Disclaimer: "Contents may settle during shipment" (like on my cereal boxes)


----------



## Countryboy

_For example, if the bees are shook out of the hive during a heavy honey flow, those bees are going to weigh more because they are more likely to be gorged with nectar._

We aren't weighing each bee individually. A pound is a pound. You're basically saying a pound of gold (bees gorged on nectar) weighs more than a pound of feathers.

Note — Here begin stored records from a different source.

import Mathlib
import Summits.NavierStokesRegularity.NavierStokesRegularity.Theorems.TaoLadderRungTwoFlatTruncatedHopAnchored
import Summits.NavierStokesRegularity.NavierStokesRegularity.Theorems.TaoLadderRungTwoFlatTruncatedHopLanding
import HarnessLib

/-!
# The CORE PHASE LANDING with amplitude-form inputs: `truncated_hop_estimate_anchored` ∘ `anchored_landing`, with the
  interface forcing expressed by the interface histories and the anchor coefficient bounded from the anchor-site data
  (helper for the K_A♭ parent item stmt-NavierStokesRegularity-22987 `FlatGapCertificatesV2`, children 1A/2A of route
  TaoLadderRungTwoFlat; cell harvest/h2-tao-ladder, p1 g22; L5a ⇒ `HopTube.TubeStepCore` for the flat tube, LADDER §49.5/§51)

`MirrorPulse.truncated_hop_estimate_anchored` (L5a) takes the interface forcing bounds `F` (head gauge) and `F_ω`
(contraction gauge) on `[0, τ]` as constants and RETURNS an existential phase coefficient `c₁`; `MirrorPulse.anchored_landing`
then needs `|c₁|, |ĉ₂| ≤ C_aB ≤ 1/2` for `ĉ₂ = anchorCoeff(η, c₁)`. This file closes both book-keeping gaps:

* the forcing constants from AMPLITUDES: with the pulse tail `η̂` at the two interface values on `[0, τ]`, the near
  edge history `|u_{1,e}| ≤ q̄` and the core interface history `|u_{0,e+1}| ≤ r̄` (the quantities the per-hop bootstrap
  `hop_apriori_flat_bounds` delivers), `F := q̄(2η̂ + q̄ + ε(η̂ + r̄)) + r̄(η̂ + ε(2η̂ + r̄))` (head gauge `= 1` at the
  interface sites `e, e+1 ≤ 0`) and `F_ω := ω_{0,e+1}·(first) + ω_{1,e}·(second)`;
* the anchor coefficient from the ANCHOR-SITE DATA: `|ĉ₂| ≤ (R_τ + C B·Q_a)/φ_a` from `|η_{i₀,1}(τ)| ≤ R_τ`,
  `|Q(Φ)_{i₀,1}(τ)| ≤ Q_a`, `|Φ_{i₀,1}(τ)| ≥ φ_a > 0`;

* `MirrorPulse.core_phase_landing_flat` — **∃ κ h with `|κ − 1| ≤ C_aB`, `|h| ≤ 2C_aB`, `κ ≥ 0`, such that on every core
  read-out site `k ≥ e`: `ω_{i,k}|X_{i,k+1}(τ) − κΦ_{i,k+1}(τ + h)| ≤ E_land`**, `E_land = ρB + (1+q)·Rem(B′, F, F_ω) +
  12C_aB²‖T♭‖₁²g²M_w³` explicit — the input `hD` (core part) of `HopTube.core_landing_at_section_time`.

HONEST FRAMING: a conditional estimate about MODEL-lattice solutions (Tao 2016 §4 vocabulary on `S♭`, flat clocks); the
anchored contraction (S2) and all bounds are HYPOTHESES; nothing certified; nothing about the Navier–Stokes equations.
-/

noncomputable section

-- the sub-problem namespace repeats the summit name by design (D-0017)
set_option linter.dupNamespace false

namespace Summit.NavierStokesRegularity.NavierStokesRegularity.Theorems

open Set Filter Literature.Analysis.FluidPDE Literature.Analysis.FluidPDE.TaoCascade QuadPolar
open scoped Topology

namespace MirrorPulse

/-- Behind and at the window bottom the head gauge is `1` (`m ≤ 0`). [folklore; route TaoLadderRungTwoFlat, gauge bookkeeping] -/
theorem headGauge_of_nonpos (g : ℝ) (i : Fin 2) {m : ℤ} (hm : m ≤ 0) : headGauge g i m = 1 := by
  unfold headGauge
  rw [Int.toNat_of_nonpos hm, pow_zero]

/-- **THE CORE PHASE LANDING (flat, scale 1) with amplitude-form inputs.** See the module docstring.
[cite: Tao2016AveragedNS, §4 (4.8), §6.3–6.4 (statement shape of the checkpoint step); route TaoLadderRungTwoFlat, L5a + landing (LADDER §49.5 (b), §51)] -/
theorem core_phase_landing_flat {ε τ : ℝ} {Φ X : Fin 2 → ℤ → ℝ → ℝ} {g b ρ C M Mw B B' q ηhat qbar rbar Rτ Qa φa CaB : ℝ}
    {e : ℤ} {i₀ : Fin 2} (hΦ : IsGlobalSol ε Φ) (hX : IsGlobalSol ε X) (hε : 0 ≤ ε) (hτ : 0 ≤ τ) (he : e + 1 ≤ 0)
    (hΦb : ∀ i n t, |Φ i n t| ≤ M) (hXb : ∀ i n t, |X i n t| ≤ M) (hg : 1 ≤ g) (hb : 1 ≤ b)
    (hS2 : AnchoredHopContraction ε τ Φ (geomGauge g b) i₀ ρ C) (hq : 0 ≤ q)
    (hprof : ∀ (i : Fin 2) (k : ℤ), ¬(i = i₀ ∧ k = 0) →
      geomGauge g b i k * |Φ i (k + 1) τ| ≤ q * (geomGauge g b i₀ 0 * |Φ i₀ 1 τ|))
    (hMw : 0 ≤ Mw) (hΦg : ∀ j k, ∀ t ∈ Icc (τ - 1) (τ + 1), headGauge g j k * |Φ j k t| ≤ Mw)
    (hB : ∀ i k, geomGauge g b i k * |truncFam e (X - Φ) i k 0| ≤ B)
    (hB' : ∀ i k, headGauge g i k * |truncFam e (X - Φ) i k 0| ≤ B')
    (hηhat : 0 ≤ ηhat) (hVe : ∀ t ∈ Icc 0 τ, |Φ 1 e t| ≤ ηhat) (hAe : ∀ t ∈ Icc 0 τ, |Φ 0 (e + 1) t| ≤ ηhat)
    (hqbar : 0 ≤ qbar) (hqh : ∀ t ∈ Icc 0 τ, |(X - Φ) 1 e t| ≤ qbar)
    (hrbar : 0 ≤ rbar) (hrh : ∀ t ∈ Icc 0 τ, |(X - Φ) 0 (e + 1) t| ≤ rbar)
    (hRτ : |(X - Φ) i₀ 1 τ| ≤ Rτ) (hQa : |quadTermOn shiftSetFlat 0 (mirrorTable ε ε) Φ i₀ 1 τ| ≤ Qa)
    (hφa : 0 < φa) (hφale : φa ≤ |Φ i₀ 1 τ|)
    (hCaB1 : C * B ≤ CaB) (hCaB2 : (Rτ + C * B * Qa) / φa ≤ CaB) (hCaB : CaB ≤ 1 / 2) :
    ∃ κ h : ℝ, |κ - 1| ≤ CaB ∧ |h| ≤ 2 * CaB ∧ 0 ≤ κ ∧
      ∀ (i : Fin 2) (k : ℤ), e ≤ k →
        geomGauge g b i k * |X i (k + 1) τ - κ * Φ i (k + 1) (τ + h)|
          ≤ (ρ * B + (1 + q) * ((tableAbsSum shiftSetFlat (mirrorTable ε ε) * g *
              ((B' + (qbar * (2 * ηhat + qbar + ε * (ηhat + rbar)) + rbar * (ηhat + ε * (2 * ηhat + rbar))) * τ)
                * Real.exp (2 * tableAbsSum shiftSetFlat (mirrorTable ε ε) * M * g * τ)) ^ 2
              + (geomGauge g b 0 (e + 1) * (qbar * (2 * ηhat + qbar + ε * (ηhat + rbar)))
                + geomGauge g b 1 e * (rbar * (ηhat + ε * (2 * ηhat + rbar))))) * τ *
              Real.exp (2 * tableAbsSum shiftSetFlat (mirrorTable ε ε) * M * max g b * τ)))
            + 12 * CaB ^ 2 * ((tableAbsSum shiftSetFlat (mirrorTable ε ε)) ^ 2 * g ^ 2 * Mw ^ 3) := by
  obtain ⟨hωpos, _, _, hC0, hΦa, _⟩ := id hS2
  have hg0 : 0 ≤ g := by linarith
  -- the interface forcing from the amplitudes, in both gauges
  have hc0 : ∀ n : ℤ, clock 0 n = 1 := fun n => by unfold clock; simp
  have hF0 : 0 ≤ qbar * (2 * ηhat + qbar + ε * (ηhat + rbar)) + rbar * (ηhat + ε * (2 * ηhat + rbar)) := by
    positivity
  have hFω0 : 0 ≤ geomGauge g b 0 (e + 1) * (qbar * (2 * ηhat + qbar + ε * (ηhat + rbar)))
      + geomGauge g b 1 e * (rbar * (ηhat + ε * (2 * ηhat + rbar))) := by
    have h1 := (hωpos 0 (e + 1)).le
    have h2 := (hωpos 1 e).le
    positivity
  -- pointwise bounds of the two forcing components
  have hf0 : ∀ t ∈ Icc 0 τ, |interfaceForcing ε 0 e Φ (X - Φ) 0 (e + 1) t|
      ≤ qbar * (2 * ηhat + qbar + ε * (ηhat + rbar)) := by
    intro t ht
    have h := abs_interfaceForcing_carrier_le hε (by norm_num : (-1 : ℝ) ≤ 0) e Φ (X - Φ) t
    rw [hc0, one_mul] at h
    refine h.trans ?_
    have hin : 2 * |Φ 1 e t| + |(X - Φ) 1 e t| + ε * (|Φ 0 (e + 1) t| + |(X - Φ) 0 (e + 1) t|)
        ≤ 2 * ηhat + qbar + ε * (ηhat + rbar) := by
      have := mul_le_mul_of_nonneg_left (add_le_add (hAe t ht) (hrh t ht)) hε
      linarith [hVe t ht, hqh t ht]
    exact mul_le_mul (hqh t ht) hin (by positivity) hqbar
  have hf1 : ∀ t ∈ Icc 0 τ, |interfaceForcing ε 0 e Φ (X - Φ) 1 e t| ≤ rbar * (ηhat + ε * (2 * ηhat + rbar)) := by
    intro t ht
    have h := abs_interfaceForcing_bond_le hε (by norm_num : (-1 : ℝ) ≤ 0) e Φ (X - Φ) t
    rw [hc0, one_mul] at h
    refine h.trans ?_
    have hin : |Φ 1 e t| + ε * (2 * |Φ 0 (e + 1) t| + |(X - Φ) 0 (e + 1) t|) ≤ ηhat + ε * (2 * ηhat + rbar) := by
      have h3 : 2 * |Φ 0 (e + 1) t| + |(X - Φ) 0 (e + 1) t| ≤ 2 * ηhat + rbar := by linarith [hAe t ht, hrh t ht]
      have := mul_le_mul_of_nonneg_left h3 hε
      linarith [hVe t ht]
    exact mul_le_mul (hrh t ht) hin (by positivity) hrbar
  have hfb : ∀ j k, ∀ t ∈ Icc 0 τ, headGauge g j k * |interfaceForcing ε 0 e Φ (X - Φ) j k t|
      ≤ qbar * (2 * ηhat + qbar + ε * (ηhat + rbar)) + rbar * (ηhat + ε * (2 * ηhat + rbar)) := by
    intro j k t ht
    by_cases h0 : j = 0 ∧ k = e + 1
    · obtain ⟨rfl, rfl⟩ := h0
      rw [headGauge_of_nonpos g 0 he, one_mul]
      exact (hf0 t ht).trans (le_add_of_nonneg_right (by positivity))
    by_cases h1 : j = 1 ∧ k = e
    · obtain ⟨rfl, rfl⟩ := h1
      rw [headGauge_of_nonpos g 1 (by omega), one_mul]
      exact (hf1 t ht).trans (le_add_of_nonneg_left (by positivity))
    · rw [interfaceForcing_eq_zero ε 0 Φ (X - Φ) h0 h1 t, abs_zero, mul_zero]
      exact hF0
  have hfω : ∀ j k, ∀ t ∈ Icc 0 τ, geomGauge g b j k * |interfaceForcing ε 0 e Φ (X - Φ) j k t|
      ≤ geomGauge g b 0 (e + 1) * (qbar * (2 * ηhat + qbar + ε * (ηhat + rbar)))
        + geomGauge g b 1 e * (rbar * (ηhat + ε * (2 * ηhat + rbar))) := by
    intro j k t ht
    by_cases h0 : j = 0 ∧ k = e + 1
    · obtain ⟨rfl, rfl⟩ := h0
      exact (mul_le_mul_of_nonneg_left (hf0 t ht) (hωpos 0 (e + 1)).le).trans
        (le_add_of_nonneg_right (mul_nonneg (hωpos 1 e).le (by positivity)))
    by_cases h1 : j = 1 ∧ k = e
    · obtain ⟨rfl, rfl⟩ := h1
      exact (mul_le_mul_of_nonneg_left (hf1 t ht) (hωpos 1 k).le).trans
        (le_add_of_nonneg_left (mul_nonneg (hωpos 0 (k + 1)).le (by positivity)))
    · rw [interfaceForcing_eq_zero ε 0 Φ (X - Φ) h0 h1 t, abs_zero, mul_zero]
      exact hFω0
  -- L5a
  obtain ⟨c₁, hc₁, hmain⟩ := truncated_hop_estimate_anchored hΦ hX hτ hΦb hXb hg hb hS2 hq hprof hB hB' hF0 hfb
    hFω0 hfω
  -- the anchor coefficient from the anchor-site data
  have hCB0 : 0 ≤ C * B := by
    have hB0 : 0 ≤ B := le_trans (mul_nonneg (hωpos 0 0).le (abs_nonneg _)) (hB 0 0)
    exact mul_nonneg hC0 hB0
  have hc₂ : |anchorCoeff ε τ Φ i₀ (truncFam e (X - Φ)) c₁| ≤ CaB := by
    unfold anchorCoeff
    rw [abs_div]
    have hΦa0 : 0 < |Φ i₀ 1 τ| := abs_pos.mpr hΦa
    have hnum : |truncFam e (X - Φ) i₀ 1 τ - c₁ * quadTermOn shiftSetFlat 0 (mirrorTable ε ε) Φ i₀ 1 τ|
        ≤ Rτ + C * B * Qa := by
      have e1 : truncFam e (X - Φ) i₀ 1 τ = (X - Φ) i₀ 1 τ := by
        rw [truncFam_of_le (by omega)]
      rw [e1]
      refine (abs_sub _ _).trans (add_le_add hRτ ?_)
      rw [abs_mul]
      exact mul_le_mul hc₁ hQa (abs_nonneg _) hCB0
    have hRQ0 : 0 ≤ Rτ + C * B * Qa := (abs_nonneg _).trans hnum
    calc |truncFam e (X - Φ) i₀ 1 τ - c₁ * quadTermOn shiftSetFlat 0 (mirrorTable ε ε) Φ i₀ 1 τ| / |Φ i₀ 1 τ|
        ≤ (Rτ + C * B * Qa) / φa := div_le_div₀ hRQ0 hnum hφa hφale
      _ ≤ CaB := hCaB2
  -- the landing at each core read-out site
  refine ⟨1 + anchorCoeff ε τ Φ i₀ (truncFam e (X - Φ)) c₁,
    c₁ / (1 + anchorCoeff ε τ Φ i₀ (truncFam e (X - Φ)) c₁), ?_, ?_, ?_, fun i k hk => ?_⟩
  · simpa using hc₂
  · exact (anchored_landing hΦ hg hb hMw hΦg (hc₁.trans hCaB1) hc₂ hCaB hmain i₀ 0
      (truncFam_sub_readout (show e ≤ 0 by omega) X Φ i₀ τ)).2.1
  · have := (abs_le.mp (hc₂.trans hCaB)).1
    linarith
  · have hηX : truncFam e (X - Φ) i (k + 1) τ = X i (k + 1) τ - Φ i (k + 1) τ := truncFam_sub_readout hk X Φ i τ
    exact (anchored_landing hΦ hg hb hMw hΦg (hc₁.trans hCaB1) hc₂ hCaB hmain i k hηX).2.2

end MirrorPulse

end Summit.NavierStokesRegularity.NavierStokesRegularity.Theorems

end
import Summits.QuantumFields.YangMills.Theorems.LuscherReductionRunningReductionOneSiteTailFloor
import Summits.QuantumFields.YangMills.Theorems.LuscherReductionRunningReductionOneSiteTailSockets
import Mathlib.Analysis.SpecialFunctions.Pow.Asymptotics

/-!
# Route `LuscherReduction` — support item `OneSiteTail` (stmt-QuantumFields-20204, child of crux RED `RunningReduction`): CLOSED

`Summit.QuantumFields.YangMills.Theses.LuscherReduction.OneSiteTail` (route rev 12; = the registered stub `TT.stub_oneSiteTail` of skeleton «KTR» rev 8
PART 8): the B-UNIFORM tail of the one-site femto heat trace, `∀ s>0 ∀ ε>0 ∃ K B0, ∀ B ≥ B0 ∀ T, s ≤ 2Tλ_b → Summable (x_k^T) ∧ Σ' x_{k+K}^T ≤ ε`,
`x_k = λ_k(B)/λ_0(B)`.

Assembly (two fleet seats, plan of record = STUB-READING of ym-cruxidea-19978-2 g10):
* S1 — the polynomial Hilbert–Schmidt ratio `Σ_{j<n} x_j² ≤ C·B⁹` (`OST.hs_ratio`, this seat; socket form `OSTail.hsRatio_range` by ym-luscher-20007-p2 g4);
* S2 — the B-UNIFORM WINDOW FLOOR in level currency, `16E + C₀ < physLevel (k+1) ⟹ λ_k ≤ e^{−Eλ_b}λ_0` for `Eλ_b ≤ B^{−1/4}/8000` (`OST.window_floor`, this
  seat: ONE's AbsUpper lane in subspace mode — `outer_uniform`, `cos_piece_of_window_onePhase`, `jump_le_of_qform_ge`, `flat_energy_of_jump_le`,
  `physLevel_le_of_kacFamily`, `physLevel_le_of_highFamily`), repackaged here as the windowed Laplace-summable floor `windowFloor_all`
  (profile `g(k) = max 0 (E_{k+1} − C₀)/32`, log windows admissible since `log B·λ_b ≪ B^{−1/4}`, `log_mul_bareLambda_le`);
* GLUE — `OSTail.oneSiteTail_route_of_windowFloor` (seat ym-luscher-20007-p2 g4: trace bound from HS + floor, `LGS.levelGapSummable`, the route decl by name).

HONEST FRAMING: one-site (`L = 1`) lattice-QM → continuum-QM bookkeeping on the femto rung R2b1 (input `OneSiteTail` of the TT door of crux RED); proves
nothing of the RG statement `TwistedTraceScaling` or of `DressedRitz`; not infinite volume, not a mass gap, not Clay.  Sorry-free; no new definitions,
no named-fact hypotheses.
-/

set_option autoImplicit false

noncomputable section

open MeasureTheory Filter Topology Real Asymptotics
open scoped BigOperators
open Literature.MathematicalPhysics.QuantumFieldTheory
open Literature.MathematicalPhysics.QuantumLattice
open Literature.Analysis.OperatorTheory.YMMatrixModel

namespace Summit.QuantumFields.YangMills.Theorems.FemtoTransferGap.OST

open Summit.QuantumFields.YangMills.Theorems.FemtoTransferGap

/-! ### §1. Logarithmic windows are admissible: `log B · λ_b(B) ≤ c·B^{−1/4}` eventually -/

/-- For every `c > 0`: `log B · λ_b(B) ≤ c·B^{−1/4}` for all large `B` (`λ_b = 2^{1/3}B^{−1/3}`, `log B = o(B^{1/12})`). [folklore] -/
theorem log_mul_bareLambda_le {c : ℝ} (hc : 0 < c) :
    ∃ T : ℝ, 1 ≤ T ∧ ∀ B : ℝ, T ≤ B → Real.log B * bareLambda B ≤ c * B ^ (-(1 / 4 : ℝ)) := by
  have h2 : 0 < (2 : ℝ) ^ ((1 : ℝ) / 3) := by positivity
  have ho := (isLittleO_log_rpow_atTop (show (0 : ℝ) < 1 / 12 by norm_num)).bound (div_pos hc h2)
  obtain ⟨T₀, hT₀⟩ := Filter.eventually_atTop.1 ho
  refine ⟨max T₀ 1, le_max_right _ _, fun B hB => ?_⟩
  have hB1 : 1 ≤ B := (le_max_right _ _).trans hB
  have hBpos : 0 < B := by linarith
  have h := hT₀ B ((le_max_left _ _).trans hB)
  rw [Real.norm_of_nonneg (Real.log_nonneg hB1), Real.norm_of_nonneg (Real.rpow_nonneg hBpos.le _)] at h
  rw [bareLambda_eq_rpow hBpos]
  have hsplit : B ^ (-(1 / 4 : ℝ)) = B ^ ((1 : ℝ) / 12) * B ^ (-(1 : ℝ) / 3) := by
    rw [← Real.rpow_add hBpos]; norm_num
  have h3 : 0 < B ^ (-(1 : ℝ) / 3) := Real.rpow_pos_of_pos hBpos _
  calc Real.log B * ((2 : ℝ) ^ ((1 : ℝ) / 3) * B ^ (-(1 : ℝ) / 3))
      = (Real.log B) * (2 : ℝ) ^ ((1 : ℝ) / 3) * B ^ (-(1 : ℝ) / 3) := by ring
    _ ≤ (c / (2 : ℝ) ^ ((1 : ℝ) / 3) * B ^ ((1 : ℝ) / 12)) * (2 : ℝ) ^ ((1 : ℝ) / 3) * B ^ (-(1 : ℝ) / 3) :=
        mul_le_mul_of_nonneg_right (mul_le_mul_of_nonneg_right h h2.le) h3.le
    _ = c * B ^ (-(1 / 4 : ℝ)) := by rw [hsplit]; field_simp

/-! ### §2. S2 in the currency of the glue socket -/

/-- **S2 in socket form (windowed Laplace-summable floor)**: for every `c₁ > 0` there are a profile `g ≥ 0` with `Σ_k e^{−t g(k)} < ∞` for all
`t > 0` (here `g(k) = max(0, E_{k+1} − C₀)/32`) and `B0` such that `λ_k(B) ≤ exp(−λ_b·min(g(k), c₁ log B))·λ_0(B)` for all `B ≥ B0` and ALL `k`.
[cite: SimonB1983DiscreteSpectrum, Cor. 4] [cite: Luscher1983, §2–§3] -/
theorem windowFloor_all : ∀ c₁ : ℝ, 0 < c₁ → ∃ g : ℕ → ℝ, (∀ k, 0 ≤ g k) ∧
      (∀ t : ℝ, 0 < t → Summable fun k : ℕ => Real.exp (-t * g k)) ∧
      ∃ B0 : ℝ, ∀ B : ℝ, B0 ≤ B → ∀ k : ℕ,
        levelValue su2Rep 1 B k ≤ Real.exp (-(bareLambda B * min (g k) (c₁ * Real.log B))) * levelValue su2Rep 1 B 0 := by
  intro c₁ hc₁
  obtain ⟨B0, C₀, hw⟩ := window_floor
  obtain ⟨TL, hTL1, hTL⟩ := log_mul_bareLambda_le (c := 1 / (8000 * c₁)) (by positivity)
  refine ⟨fun k => (1 / 32 : ℝ) * max 0 (physLevel (k + 1) - C₀), fun k => mul_nonneg (by norm_num) (le_max_left _ _),
    fun t ht => ?_, max (max B0 TL) 1, fun B hB k => ?_⟩
  · have h := OSTail.summable_exp_neg_mul_physLevel_shift C₀ (t / 32) (by positivity)
    refine h.congr fun k => ?_
    congr 1; ring
  have hB0 : B0 ≤ B := ((le_max_left _ _).trans (le_max_left _ _)).trans hB
  have hBTL : TL ≤ B := ((le_max_right _ _).trans (le_max_left _ _)).trans hB
  have hB1 : 1 ≤ B := (le_max_right _ _).trans hB
  have hBpos : 0 < B := by linarith
  have hlog : 0 ≤ Real.log B := Real.log_nonneg hB1
  show levelValue su2Rep 1 B k ≤
    Real.exp (-(bareLambda B * min ((1 / 32 : ℝ) * max 0 (physLevel (k + 1) - C₀)) (c₁ * Real.log B))) * levelValue su2Rep 1 B 0
  set m : ℝ := min ((1 / 32 : ℝ) * max 0 (physLevel (k + 1) - C₀)) (c₁ * Real.log B) with hm
  have hm0 : 0 ≤ m := le_min (mul_nonneg (by norm_num) (le_max_left _ _)) (mul_nonneg hc₁.le hlog)
  rcases eq_or_lt_of_le hm0 with hmz | hmpos
  · rw [← hmz, mul_zero, neg_zero, Real.exp_zero, one_mul]
    exact levelValue_le_of_le (L := 1) hBpos (Nat.zero_le k)
  · -- the level is above `C₀`, and `m` is an admissible window energy with `16 m + C₀ < E_{k+1}`
    have hEk : C₀ < physLevel (k + 1) := by
      by_contra hle
      push Not at hle
      have h0 : max 0 (physLevel (k + 1) - C₀) = 0 := max_eq_left (by linarith)
      have : m ≤ 0 := by rw [hm, h0, mul_zero]; exact min_le_left _ _
      linarith
    have hmax : max 0 (physLevel (k + 1) - C₀) = physLevel (k + 1) - C₀ := max_eq_right (by linarith)
    have hmE : 16 * m + C₀ < physLevel (k + 1) := by
      have h1 : m ≤ (1 / 32 : ℝ) * (physLevel (k + 1) - C₀) := by rw [← hmax]; exact min_le_left _ _
      linarith
    have hmw : m * bareLambda B ≤ 1 / 8000 * B ^ (-(1 / 4 : ℝ)) := by
      have h1 : m ≤ c₁ * Real.log B := min_le_right _ _
      have h2 := hTL B hBTL
      have ht0 : 0 ≤ bareLambda B := (bareLambda_pos' hBpos).le
      calc m * bareLambda B ≤ c₁ * Real.log B * bareLambda B := mul_le_mul_of_nonneg_right h1 ht0
        _ = c₁ * (Real.log B * bareLambda B) := by ring
        _ ≤ c₁ * (1 / (8000 * c₁) * B ^ (-(1 / 4 : ℝ))) := mul_le_mul_of_nonneg_left h2 hc₁.le
        _ = 1 / 8000 * B ^ (-(1 / 4 : ℝ)) := by field_simp
    have h := hw B hB0 m hmpos.le hmw k hmE
    rwa [mul_comm m (bareLambda B)] at h

/-! ### §3. The item -/

/-- ★★★ **Item stmt-QuantumFields-20204: the route decl `Summit.QuantumFields.YangMills.Theses.LuscherReduction.OneSiteTail` holds** — the B-uniform tail of
the one-site femto heat trace (S1 `OST.hs_ratio`/`OSTail.hsRatio_range` + S2 `windowFloor_all` through the glue `OSTail.oneSiteTail_route_of_windowFloor`).
[cite: Luscher1983, §1–§3] [cite: SimonB1983DiscreteSpectrum, Cor. 4] [cite: ReedSimonIV1978, Thm. XIII.1] -/
theorem oneSiteTail_proof : Summit.QuantumFields.YangMills.Theses.LuscherReduction.OneSiteTail :=
  OSTail.oneSiteTail_route_of_windowFloor windowFloor_all

end Summit.QuantumFields.YangMills.Theorems.FemtoTransferGap.OST

end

_Even if there isn't a heavy honey flow, the bees after caging will lose weight. _

Where does that weight go? 

_That is because the feed can that is supplied with the package furnishes just enough feed to keep them from starving in shipment._

I've NEVER seen that. Every package I have ever seen had plenty of syrup to maintain the bees weight, not merely to prevent starvation. The packages I've seen, the bees were being fed so good they were producing wax.

_You could cage you own package and put exactly three pounds of bees in it with a standard feed can and after two or three days weigh those bees and I will guarantee that there will not be three pounds of bees. Bottom line, the longer bees are caged, the lighter they will be. _

The syrup can will be lighter. The sum total of bee weight should remain the same.


----------



## berkshire bee

Beemaster, this isn't aimed toward you personally, but, based on what you stated, it would seem that it would work that way across the board with all packages being short. My 3 lb packages from Wilbanks, I believe, via Betterbee, weighed in with four out of 6 being 3 lbs and over when I installed them. Two were 2 ounces under 3 lbs. I think the original poster has reason to be upset when a supposed 3 lb package weighs in at 1.9 lbs. Those bees would have lost more than a third of their original weight. Changing from calling a package a 3 lb package to a #3 package is just a sneaky way of not giving the customer what they expect and are paying for. I don't think we could get away with putting 11 oz of honey in each jar and selling them as one pounders, unless of course we just switch and call them #1 jars. Either a mistake was made and neither the packager or dealer want to own up to it, or someone is doing something funny.


----------



## beemaster01

The nectar is used to maintain the bodily functions of the bee. If you, a human, weighs yourself and then eat a very big meal, would you not weigh more? Then after your body burns the food your body weight would return to the previous weight. The excess in a bee package is lost by water vapor. The size of the openings in can of feed provided in a package is a very delicate balance between being too and too small. If they are too big, the bees consume all the feed before they get to the customer and starve or the handling in shipment causes the syrup to spill out. If the openings are too small, there will be syrup left in the can but you will have excess losses due to starvation. After 32 years shipping packages, we have made both mistakes. 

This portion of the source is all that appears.